And of course, we are all prone to judging things by our own past experiences (i.e., mistakes :-), I will admit openly to having caught myself out on several occasions by underestimating the impact of the "complex functions"....hope triumphs over experience though, I keep telling myself that the next time, I am going to get it exactly right....presto, early retirement! :-)
Roger Conner Jr.
Remember, we are only one cubic mile from freedom
I was going to point out the irony in Roger's post, but Prof. Goose beat me to it.
One thing he did not point out was Roger's constant referral to the "real world" interfering. What Roger failed to realize was that Dr. Bartlett's entire statement addressed that fact. In fact that was the ENTIRE POINT!

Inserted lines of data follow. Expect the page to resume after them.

/-! ## §3 `SU(2)`, `d = 4`, Wilson units: the certificate schema J-SC3 -/

/-- **The `SU(2)` one-link modulus in Wilson units**: `OneLinkKRModulus 2 (3 βW/2) (4 K₂)` — radius `3βW/2 = 6 · (βW/4)`
is the operator-norm bound of the link field at 't Hooft coupling `βW/4` in `d = 4` (`matrixOpNorm_stapleField_le`), and
`4 K₂` converts a Kantorovich–Rubinstein rate `K₂` per unit EUCLIDEAN shift of the von Mises–Fisher parameter `m_B ∈ ℝ⁴`
(`|m_B − m_B'| ≤ 2√2 ‖B − B'‖_F`, test functions `√2 L`-Lipschitz for the round metric of `S³`) into the Frobenius
units of `OneLinkKRModulus`.  HYPOTHESIS SCHEMA decided off kernel by certificate J-SC3 (transport lemma + interval
arithmetic, `ir/FRONT-SC.md` §3b); never asserted. [cite: arXiv220412737, Lemma 4.1 and the unnumbered remark p. 6 (after Rem. 1.3; Dobrushin route)] -/
def OneLinkKRModulusSU2 (βW K₂ : ℝ) : Prop :=
  OneLinkKRModulus 2 (3 * βW / 2) (4 * K₂)

/-- **J-SC3 window, kernel part.**  For `SU(2)` on `ℤ⁴` at Wilson coupling `βW ≥ 0` ('t Hooft coupling `βW/4`, tree bare
coupling `2 · (βW/4) = βW/2`): the one-link modulus `OneLinkKRModulusSU2 βW K₂` with `18 βW K₂ < 1` gives DLR uniqueness and
exponential clustering at the explicit rate `−log max(18 βW K₂, 1/2)`.  (`6(d-1)|β|K = 18 (βW/4)(4K₂) = 18 βW K₂`.)
With the certificate's `K₂* ≈ 0.289 ≥ 1/√12` this is the window `βW ≲ 0.19`, against `1/12` from `K = 1/(1/2 − R)`.
Every hypothesis explicit; nothing about the certificate asserted. [cite: arXiv220412737, unnumbered remark p. 6 (after Rem. 1.3; Dobrushin route) with Thm. 1.2 (Uniqueness and ergodicity) and Cor. 1.6 (Mass gap)] -/
theorem su2_dlrMassGap_of_oneLinkKRModulus {βW K₂ : ℝ} (hβ : 0 ≤ βW) (hK : 0 ≤ K₂)
    (hmod : OneLinkKRModulusSU2 βW K₂) (hsmall : 18 * βW * K₂ < 1) :
    HasUniqueGibbsMeasure (ymSpecification (d := 4) (fundamentalRep (Fin 2)) (2 * (βW / 4))) ∧
      DLRClusteringAt 4 2 (βW / 4) (-Real.log (max (18 * βW * K₂) (1 / 2))) := by
  have hR : |βW / 4| * (2 * (((4 : ℕ) : ℝ) - 1)) ≤ 3 * βW / 2 := by
    rw [abs_of_nonneg (by positivity)]; push_cast; linarith
  have hs : 6 * (((4 : ℕ) : ℝ) - 1) * |βW / 4| * (4 * K₂) < 1 := by
    rw [abs_of_nonneg (by positivity)]; push_cast; linarith
  have h := dlrMassGap_of_oneLinkKRModulus (d := 4) (N := 2) (by norm_num) (by norm_num) (by positivity) hR hmod hs
  have he : 6 * (((4 : ℕ) : ℝ) - 1) * |βW / 4| * (4 * K₂) = 18 * βW * K₂ := by
    rw [abs_of_nonneg (by positivity)]; push_cast; ring
  rw [he] at h
  exact h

We cannot have infinite growth because reality impinges.
I would also like to point out that Prof. Goose acknowledges a corollary to the proposal by stating that the world is complex. In other words, everything is interconnected. If it were not, then the laws of physics would not apply and we could indeed have infinite growth. Growth without constraint means infinite growth. What are those constraints? Why that would be what everyone calls "the real world."

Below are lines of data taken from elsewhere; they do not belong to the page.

import Summits.ResolutionOfSingularities.ResolutionOfSingularities.Theorems.FrobeniusClosingSteerArithTransportFineResidue
import Summits.ResolutionOfSingularities.ResolutionOfSingularities.Theorems.FrobeniusClosingSteerArithReductionOneAxis
import Summits.ResolutionOfSingularities.ResolutionOfSingularities.Theorems.FrobeniusClosingSteerVisitLawDelta
import Summits.ResolutionOfSingularities.ResolutionOfSingularities.Theorems.FrobeniusClosingSteerQuadraticTransformResiduallyFinite
import HarnessLib

/-!
# K-β0(b) fine word (F-AB) `ArithTransportFine.BinaryBConeAfterATwoN` — the ON-LINE CASE PROVED: at a visit pair leaving an A-stage with an
  `e = 2` binary cone `Ψ(m₁, m₂)` whose pair lies ON THE AXIS of the exceptional parameter (`v m₁, v m₂ < v u`) and landing with cleaned order
  `d + 1`, the member at `j′` has the FINE-CLASS B-shape along `u` (res-L0-w41-plan-1 RULINGs 318 (d) / 322 (ii); def-free)

OURS (campaign `res-hironaka`, rung L ★L-G4, slot W4.1 · crux `Steer` (stmt-ResolutionOfSingularities-16345) · K-β0(b) = tree induction
`ArithTransportFine.arithTransport_of_six_fine_words` p578229 ✓ modulo the six fine words p577210 ✓). Candidates, not facts; nothing here is a statement
of H. Hironakaʼs manuscript [claim: Hironaka2017, status: under-review]; AI-written, AI review is weaker than expert review.

`binaryBConeE2At_afterA_online` = (F-AB) with the cone data `(g, m₁, m₂, Ψ)` of `ArithTransport.BinaryConeE2At R s 2 d j` EXPLICIT and the extra
ON-LINE hypothesis `O.valuation m₁ < O.valuation u ∧ O.valuation m₂ < O.valuation u` (the landing point — the centre of `O` on `R (j+1)` — lies on
the axis `V(m₁/u, m₂/u)` of the cone). Assembly of tree kernels, no new mathematics:
(1) cleaned order `d` at `j` from the cone (`ArithTransport.hasCleanedOrderAt_of_cone`, p573155) ⇒ the visit law `VisitLawDelta.visitLaw₂_of_run`:
`R j′ = R (j+1)`, `s_{j′}·u^((d−1)/2)·W = s_j − G`; (2) res-D-pv-003ʼs transport `OddBranchParity.isRsopPart_excParam_strictTransform₂` — `(u, m₁/u, m₂/u)`
is an r.s.o.p.-part of `R j′` — and division `OddBranchParity.div_pow_mem_and_sub_eval_mem` — `F/u^d ≡ Ψ′(m₁/u, m₂/u) (mod u)` for `F := s_j² − g²`;
(3) the law algebra `ArithReductionLegality.sq_eq_of_law_odd_unit` + normality `SwitchPlane.mem_of_sq_mem_transform` ⇒ the RAW presentation
`s_{j′}² = T² + u·Ψ′_W(m/u) + u²·θ` (`Ψ′_W := C(W⁻²)·map Ψ`, `θ ∈ R j′` arbitrary); (4) the `e = 2` clause at `j′`: `e2_map_of_isLocalHom` (odd `d`,
characteristic `2`; the inclusion `R j → R j′` is local by domination) and `e2_C_mul`; (5) the stage-`j′` kernel
`binaryBConeE2At_of_presentation_of_hasCleanedOrderAt` (p580900) re-cleans with the landing hypothesis `HasCleanedOrderAt R s 2 j′ (d + 1)`.
⇒ **(F-AB) = CLOSED-MODULO the OFF-LINE EXCLUSION** «at such a visit `v m₁ < v u` and `v m₂ < v u`» (equivalently: no `mᵢ/u` is a unit of
`R j′`), which is res-D-pv-053ʼs NEAR-A reading (`NearA.parityBound` + `…ArithNearACone`: an off-line landing with cleaned order `d + 1`
makes the landing direction a root of multiplicity `≥ d` of `Ψ̄`, against `e = 2`; the unit sub-case is `not_hasCleanedOrderAt_of_isUnit`, p580900).
[cite: Matsumura1987, Thm. 14.2] [cite: NovacoskiSpivakovsky2014, Def. 2.11] [folklore]
-/

noncomputable section

-- `Summit.<S>.<S>.…` duplicates the summit name by design (single-problem summit).
set_option linter.dupNamespace false

open IsLocalRing MvPolynomial
open Literature.AlgebraicGeometry.Resolution
open Summit.ResolutionOfSingularities.ResolutionOfSingularities.Theorems.SwitchingDichotomy.Words

namespace Summit.ResolutionOfSingularities.ResolutionOfSingularities.Theorems.SwitchingDichotomy.ArithTransportFine

section AfterA

variable {K : Type} [Field K] [CharP K 2] {O : ValuationSubring K} {R : ℕ → Subring K} {P : (i : ℕ) → Ideal (R i)}
  {t : K} {s : ℕ → K}

/-- **(F-AB) on-line.** Steered run at `p = 2` in characteristic `2`, `R 0` dominated by `O`, regular members; a visit pair `(j, j′)`, an
exceptional parameter `u` of the step `j` with its strip clause and N4ʼs height-one clause at `j′`; at `j` an `e = 2` binary cone of ODD degree
`d ≥ 3`: `s_j² − g² − Ψ(m₁, m₂) ∈ 𝔪^(d+1)`, `(m₁, m₂)` an r.s.o.p.-part, `Ψ̄` not `c·ℓ^d`; ON-LINE: `v m₁ < v u`, `v m₂ < v u`; landing with cleaned
order `d + 1` at `j′`. Then `BinaryBConeE2At R s 2 u d j′` (fine class along `u`, pair `(m₁/u, m₂/u)`, form `W⁻²·Ψ`). See the module docstring for
the five tree kernels assembled. [cite: Matsumura1987, Thm. 14.2] [cite: NovacoskiSpivakovsky2014, Def. 2.11] [folklore] -/
theorem binaryBConeE2At_afterA_online (hrun : IsSteeredRun O R P t 2 s) (hR0 : SubringDominates (R 0) O.toSubring)
    (hreg : ∀ i, IsRegularLocalRing (R i)) {j j' : ℕ} (hvisit : IsVisitPair R P j j') {u : K}
    (hu : IsExcParamAlong O (R j) (P j) u)
    (Hγ : ∀ l, j < l → l < j' → ∃ hu : u ∈ R l, P l = Ideal.span {(⟨u, hu⟩ : R l)})
    (h1 : ∀ (hs' : s j' ^ 2 ∈ R j') (Q : Ideal (R j')) [Q.IsPrime], Q.height = 1 →
      ¬ SigmaTopLegality.IsSingPrime (R j') 2 ⟨s j' ^ 2, hs'⟩ Q)
    {d : ℕ} (hd : Odd d) (h3 : 3 ≤ d)
    [hlocj : IsLocalRing (R j)] (hsj : s j ^ 2 ∈ R j) {g m₁ m₂ : R j} {Ψ : MvPolynomial (Fin 2) (R j)}
    (hm : IsRsopPart ![m₁, m₂]) (hΨ : Ψ.IsHomogeneous d)
    (hcong : (⟨s j ^ 2, hsj⟩ : R j) - g ^ 2 - MvPolynomial.eval ![m₁, m₂] Ψ ∈ maximalIdeal (R j) ^ (d + 1))
    (hE : ¬ ∃ a b c : ResidueField (R j), MvPolynomial.map (residue (R j)) Ψ = C c * (C a * X 0 + C b * X 1) ^ d)
    (hon₁ : O.valuation (m₁ : K) < O.valuation u) (hon₂ : O.valuation (m₂ : K) < O.valuation u)
    (hclj' : HasCleanedOrderAt R s 2 j' (d + 1)) :
    BinaryBConeE2At R s 2 u d j' := by
  classical
  have hdom : ∀ i, SubringDominates (R i) O.toSubring := fun i => VisitLawPointStep.subringDominates_of_run hrun hR0 i
  have hbl : ∀ i, IsLocalBlowupAlong O (R i) (P i) (R (i + 1)) := fun i => (hrun.2 i).2.2.2.1
  -- ### the point step `j` and its exceptional parameter
  obtain ⟨_, hPj⟩ := hvisit.2.1
  obtain ⟨⟨huR, huP⟩, hu0, humax⟩ := id hu
  have hum : (⟨u, huR⟩ : R j) ∈ maximalIdeal (R j) := by rw [← hPj]; exact huP
  have humax' : ∀ y : R j, y ∈ maximalIdeal (R j) → O.valuation (y : K) ≤ O.valuation u :=
    fun y hy => humax y (by rw [hPj]; exact hy)
  have hbl𝔪 : IsLocalBlowupAlong O (R j) (maximalIdeal (R j)) (R (j + 1)) := by rw [← hPj]; exact hbl j
  haveI hregj : IsRegularLocalRing (R j) := hreg j
  -- ### cleaned order `d` at `j` (from the cone) and the visit law
  have hclj : HasCleanedOrderAt R s 2 j d :=
    ArithTransport.hasCleanedOrderAt_of_cone (hreg j) hd hsj hm hΨ hcong (ArithTransport.map_residue_ne_zero_of_e2 hE)
  obtain ⟨⟨hRj', G, W, hG, hW, hWinv, hW0, hlaw⟩, -, -⟩ :=
    VisitLawDelta.visitLaw₂_of_run hrun hR0 hvisit hu Hγ hreg h1 (by omega : 2 ≤ d) hclj
  have hbl' : IsLocalBlowupAlong O (R j) (maximalIdeal (R j)) (R j') := hRj' ▸ hbl𝔪
  have hle : R j ≤ R j' := hbl'.isLocalBlowup.le
  haveI hregj' : IsRegularLocalRing (R j') := hreg j'
  haveI hlocj' : IsLocalRing (R j') := (hrun.2 j').1
  have hsj' : s j' ^ 2 ∈ R j' := VisitLawPointStep.pow_mem_of_run hrun j'
  -- ### (ON) the transported r.s.o.p.-part `(u, m₁/u, m₂/u)` of `R j′`
  obtain ⟨hu', hm₁', hm₂', hrs⟩ :=
    OddBranchParity.isRsopPart_excParam_strictTransform₂ (hdom j) hbl' huR hum hu0 humax' hm hon₁ hon₂
  -- ### (T) division: `F/u^d ≡ Ψ′(m₁/u, m₂/u) (mod u)` for `F := s_j² − g²`
  set F : R j := ⟨s j ^ 2, hsj⟩ - g ^ 2 with hF
  have hFcong : F - MvPolynomial.eval ![m₁, m₂] Ψ ∈ maximalIdeal (R j) ^ (d + 1) := hcong
  obtain ⟨hGmem, h₁, h₂, hdiff⟩ := OddBranchParity.div_pow_mem_and_sub_eval_mem hbl' huR hum hu0 humax' Ψ hΨ
    (hm.mem_maximalIdeal 0) (hm.mem_maximalIdeal 1) hFcong
  set Ψ' : MvPolynomial (Fin 2) (R j') := MvPolynomial.map (Subring.inclusion hle) Ψ with hΨ'
  set uR : R j' := ⟨u, hle huR⟩ with huRdef
  set n₁ : R j' := ⟨(m₁ : K) / u, h₁⟩ with hn₁
  set n₂ : R j' := ⟨(m₂ : K) / u, h₂⟩ with hn₂
  have hdiff' : (⟨(F : K) / u ^ d, hGmem⟩ : R j') - MvPolynomial.eval ![n₁, n₂] Ψ' ∈ Ideal.span {uR} := hdiff
  obtain ⟨θ, hθ⟩ := Ideal.mem_span_singleton'.mp hdiff'
  have hθK : (θ : K) * u = (F : K) / u ^ d - ((MvPolynomial.eval ![n₁, n₂] Ψ' : R j') : K) :=
    congrArg Subtype.val hθ
  -- ### the law algebra and the square part by normality
  obtain ⟨k, rfl⟩ := hd
  have hdiv : (2 * k + 1) / 2 = k := by omega
  rw [hdiv] at hlaw
  have hum0 : u ^ k ≠ 0 := pow_ne_zero _ hu0
  have hFK : (F : K) = s j ^ 2 - ((g : R j) : K) ^ 2 := by simp [hF]
  have hsq : s j' ^ 2 = u * (W⁻¹ ^ 2 * (F : K) / u ^ (2 * k + 1)) + (W⁻¹ * (((g : R j) : K) - G) / u ^ k) ^ 2 := by
    rw [hFK, ← mul_div_assoc]
    have h := ArithReductionLegality.sq_eq_of_law_odd_unit (g := ((g : R j) : K)) hu0 hW0 hlaw
    rw [← mul_div_assoc] at h
    exact h
  have hgR : W⁻¹ * (((g : R j) : K) - G) ∈ R j' := (R j').mul_mem hWinv ((R j').sub_mem (hle g.2) hG)
  have humR : u ^ k ∈ R j' := (R j').pow_mem (hle huR) k
  have hEK : u * (W⁻¹ ^ 2 * (F : K) / u ^ (2 * k + 1)) =
      u * (W⁻¹ ^ 2 * ((MvPolynomial.eval ![n₁, n₂] Ψ' : R j') : K)) + u ^ 2 * (W⁻¹ ^ 2 * (θ : K)) := by
    linear_combination (-(u * W⁻¹ ^ 2)) * hθK
  have hT1 : u * (W⁻¹ ^ 2 * ((MvPolynomial.eval ![n₁, n₂] Ψ' : R j') : K)) + u ^ 2 * (W⁻¹ ^ 2 * (θ : K)) ∈ R j' :=
    (R j').add_mem ((R j').mul_mem (hle huR) ((R j').mul_mem ((R j').pow_mem hWinv 2) (MvPolynomial.eval _ Ψ').2))
      ((R j').mul_mem ((R j').pow_mem (hle huR) 2) ((R j').mul_mem ((R j').pow_mem hWinv 2) θ.2))
  have hhsq : (W⁻¹ * (((g : R j) : K) - G) / u ^ k) ^ 2 ∈ R j' := by
    have e : (W⁻¹ * (((g : R j) : K) - G) / u ^ k) ^ 2 = s j' ^ 2 - u * (W⁻¹ ^ 2 * (F : K) / u ^ (2 * k + 1)) := by
      rw [hsq]; ring
    rw [e, hEK]
    exact (R j').sub_mem hsj' hT1
  have hhR : W⁻¹ * (((g : R j) : K) - G) / u ^ k ∈ R j' := SwitchPlane.mem_of_sq_mem_transform hgR humR hum0 hhsq
  -- ### the raw presentation at `j′`
  set w : R j' := ⟨W⁻¹, hWinv⟩ ^ 2 with hw
  have hwu : IsUnit w := by
    refine (IsUnit.of_mul_eq_one (a := (⟨W⁻¹, hWinv⟩ : R j')) ⟨W, hW⟩ (Subtype.ext ?_)).pow 2
    change W⁻¹ * W = 1
    exact inv_mul_cancel₀ hW0
  have hΨW : (C w * Ψ').IsHomogeneous (2 * k + 1) := by
    have h := (isHomogeneous_C (Fin 2) w).mul (hΨ.map (Subring.inclusion hle))
    rwa [zero_add] at h
  have hevW : MvPolynomial.eval ![n₁, n₂] (C w * Ψ') = w * MvPolynomial.eval ![n₁, n₂] Ψ' := by
    rw [_root_.map_mul, eval_C]
  have hf : (⟨s j' ^ 2, hsj'⟩ : R j') = ⟨_, hhR⟩ ^ 2 + uR * MvPolynomial.eval ![n₁, n₂] (C w * Ψ') + uR ^ 2 * (w * θ) := by
    apply Subtype.ext
    rw [hevW]
    simp only [Subring.coe_add, Subring.coe_mul, SubmonoidClass.mk_pow, hw, huRdef]
    rw [hsq, hEK]
    ring
  -- ### the `e = 2` clause at `j′` (odd degree, characteristic two; the inclusion is local by domination)
  have hdomjj' : SubringDominates (R j) (R j') := (hdom j).of_le_of_le hle (hdom j').1
  haveI := EtaleLift.isLocalHom_inclusion_of_subringDominates hdomjj'
  have h2κ : (2 : ResidueField (R j')) = 0 := by
    rw [← map_ofNat (residue (R j')) 2, CharTwo.two_eq_zero, map_zero]
  have hdκ : ((2 * k + 1 : ℕ) : ResidueField (R j')) ≠ 0 := by
    push_cast
    rw [h2κ, zero_mul, zero_add]
    exact one_ne_zero
  have hE' : ¬ ∃ a b c : ResidueField (R j'), MvPolynomial.map (residue (R j')) Ψ' = C c * (C a * X 0 + C b * X 1) ^ (2 * k + 1) :=
    e2_map_of_isLocalHom (Subring.inclusion hle) hdκ hE
  have hEW := e2_C_mul hwu hE'
  -- ### re-clean at `j′`
  exact binaryBConeE2At_of_presentation_of_hasCleanedOrderAt (hreg j') ⟨k, rfl⟩ (hle huR) hsj' hrs hΨW hf hclj' hEW

end AfterA

end Summit.ResolutionOfSingularities.ResolutionOfSingularities.Theorems.SwitchingDichotomy.ArithTransportFine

It is that concept, the concept that our actions do not exist in a vacuum that is hard for most people to wrap their heads around. The economist wishes dearly that the average investor does not strain themselves to think about ALL the variables. He wants that investor to only think about one possible, very happy, outcome -- his swelling bank account. And it is this ability of humans to tune out the inconvenient truths of physics that enables us to do so many truly stupid and venal things. We are simplicity machines. We take complex situations and render them simple so that we might make the most rapid and most fortuitous decisions for ourselves. Now, this selfishness is great if you are out on the plains of the Serengeti wondering if you should run for the tree, then throw your spear at the lion, or throw the spear first and then run for the tree. But, for today's world where decisions can mean today we run a test on the turbine system in Reactor No. 4 at the Chernobyl Nuclear Power Station on April 25th, 1986. By the early morning hours, many decisions were made that led to an immense catastrophe. Had this only been the Serengeti, it would have meant one or maybe a few less hunter gatherers.
When the scientist tunes out variables, he or she is taking a calculated risk that their conclusions may not work in the "real world."
When Dr. Bartlett talks about the exponential function, he is stating a mere fact. It is only when people deny the impossibility of infinite growth that decisions are made that lead towards such interesting occasions as Chernobyl.
Yes, it is named after Wormwood. You may want to reference that in the Bible.
You are a smart mofo, but you fail to see that the difference is situational. The scientist making the big call can be (is?) the hunter in the Serengetti. Depends what hat he is wearing when he makes the call. Goes to human nature.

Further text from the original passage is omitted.